More than anything, Oliver wanted to kiss Felipe or squeeze his hand before they parted for luck or fear, but they couldn’t chance it. They would both just have to be careful and hope for the best.

“You too.” As Oliver climbed out of the steamer, he turned to Mr. Allen and said as cheerfully as he could muster, “Keep an eye on him for me.”

The innkeeper nodded with a laugh as Oliver shut the door. Watching the steamer pull away from the curb and disappear around the bend toward the mill, Oliver let the tether run between his fingers until it thinned like wool drawn on a spindle. He didn’t like the idea of Felipe being so far from him, and he hoped he could trust the innkeeper to keep Felipe away from the Dysterwood should he notice him straying. If he felt anything odd on Felipe’s side of the tether, there was nothing on earth that could stop Oliver from running to him. At Gwen’s elbow poking into his side, Oliver jolted to attention.

“Is this it?” she asked, hooking her thumb toward the blue house.

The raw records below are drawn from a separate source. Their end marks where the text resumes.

import Summits.RiemannHypothesis.RiemannHypothesis.Theorems.WeilFormatCDataO1035FrontData
import Summits.RiemannHypothesis.RiemannHypothesis.Theorems.S2FormatCE0
import Literature.NumberTheory.LFunctions.YoshidaWindowGramTailMSSines
import Literature.NumberTheory.LFunctions.YoshidaWindowGramMiddleJBox
import Literature.NumberTheory.LFunctions.YoshidaWindowGramTailJFactoredScaled
import Literature.NumberTheory.LFunctions.YoshidaWindowGramTailMSFactored
import Literature.NumberTheory.LFunctions.YoshidaWindowGramTailJDiagTight
import Summits.RiemannHypothesis.RiemannHypothesis.Theorems.FormatCPsdBands
import Summits.RiemannHypothesis.RiemannHypothesis.Theorems.WeilFormatCDiagShift
import Summits.RiemannHypothesis.RiemannHypothesis.Theorems.FormatCPsdSymmBands
import HarnessLib

/-!
# Format C kernel rung `O1035` (a = 207/200, column-band layout): odd sector: Schur rows 168…170 (lower triangle) of `M − U₁ − U₂` enclosed by `DS` within `rho`·2^-310 (kernel certificates)

Window `a = 207/200`; prime powers in the window: 2, 3, 2^2, 5, 7; prime constant A = 2148/1000 (`WeilFormatC.primeCoeff_form_ge_cells_v2`); evaluator parameters S = 2^320, Kpi 160, Kser 190, kred 8, Kexp 55, J 150; full table modes < 257; light column table modes < 2051; units 2^-310 (Schur entries), 2^-154 (column digits, width 157), 2^-148 (tail-factor digits, width 151), 2^-64 (reciprocal weights), 2^-40 (tail base); order-J tail J = 4, θ = 1/2048, η = 1/10 | 4/1.
Design row: sr-gb-rung-b B g21 hp odd λ-run (parity cell 14 L-side): a = 207/200, A = 2148/1000 (cells_v2), μ = 2^-97, odd 256/512/2048, kit precision S 2^320 / c 310 / Kpi 160 / Kser 190 / Kexp 55 / J 150 (A g23 hp levers), MS tail; see HOME(B)/CELL14-LSIDE-B-g21.md. Generated by sr-gb-rung-a prover A g22 with rh-explicit-weil-2 gen7's generator extended for the odd λ-run (--sector odd --mu-log2; HOME(A)/code-g22/gen7/gramgen7.py sha16 b21c14hp10350001) from `#eval` of the tree's `Encl` functions; every datum is re-verified by the kernel in the theorem files (`decide +kernel`). Helper data of the rh-explicit Weil-positivity programme (format C, K-CELL-2), RH-free. [cite: Yoshida1992HermitianForms, §5 (5.15)-(5.16) p. 301; §7 pp. 305–312]
-/

set_option linter.dupNamespace false
set_option exponentiation.threshold 1024
set_option maxRecDepth 200000

namespace Summit.RiemannHypothesis.RiemannHypothesis.Theorems.WeilFormatCData.O1035CBOdd
open Literature.NumberTheory.LFunctions Literature.NumberTheory.LFunctions.Yoshida1992 Encl Literature.Analysis.ValidatedNumerics.NumericsMP
open Summit.RiemannHypothesis.RiemannHypothesis.Theorems.WeilFormatCData.O1035

/-- kernel: Schur rows `[168, 171)` (columns `j ≤ i`). -/
theorem tS168 : checkSchurBandG (2 ^ 320) 310 O1035CBOdd.rho O1035.C O1035.tab true 256 (subBoxCB (2 ^ 320) 157 256 154 64 O1035CBOdd.ρc O1035CBOdd.XP O1035CBOdd.Pd O1035CBOdd.v O1035CBOdd.V 151 8 148 148 O1035CBOdd.ρφ O1035CBOdd.ρψ O1035CBOdd.ΦP O1035CBOdd.ΨP O1035CBOdd.Pφ O1035CBOdd.Pψ (fun i ↦ (dMidOBox (2 ^ 320) O1035.C O1035.F (tget O1035.tab (i + 1)) 1 1024 256 4 O1035.momO i).add (dgJoBoxT (2 ^ 320) O1035.C O1035.F (tget O1035.tab (i + 1)) 40 1719208028832 256 2048 4 1 2048 i))) O1035CBOdd.DS true 168 3 = true := by
  decide +kernel

end Summit.RiemannHypothesis.RiemannHypothesis.Theorems.WeilFormatCData.O1035CBOdd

In Manhattan, Oliver was accustomed to physicians having an office of some sort or working out of a hospital. The country doctor who only made house calls was not something one often encountered in the city, and it was hard to imagine the house that seemed to be putting on dilapidated airs was where this man did business. In its heyday, the house had probably been quite affluent with its gingerbread flourishes under the porch roof and its stained glass transom over the front door, but after years of decay, the whitewash had worn away to reveal the pockmarked wood beneath it. From the far end of the porch, a fat, orange tabby watched Oliver and Gwen suspiciously as theyclimbed the steps. Unlike at the society where Gwen wore her most colorful dresses, she had taken to wearing her subdued, more formal church gowns for the investigation. Oliver understood why, but he didn’t like it all the same. Locking eyes with him, Gwen drew herself up and straightened before ringing the bell.

When no one answered, Oliver knocked the way Felipe had taught him to do on investigations. “The doctor might be out already.”

Before Gwen could reply, the door opened and a middle aged woman with grey hair pulled back in a severe bun and a plain black frock peered out. Her blue eyes went wide as she looked between them with something between fear and curiosity. “May I help you?”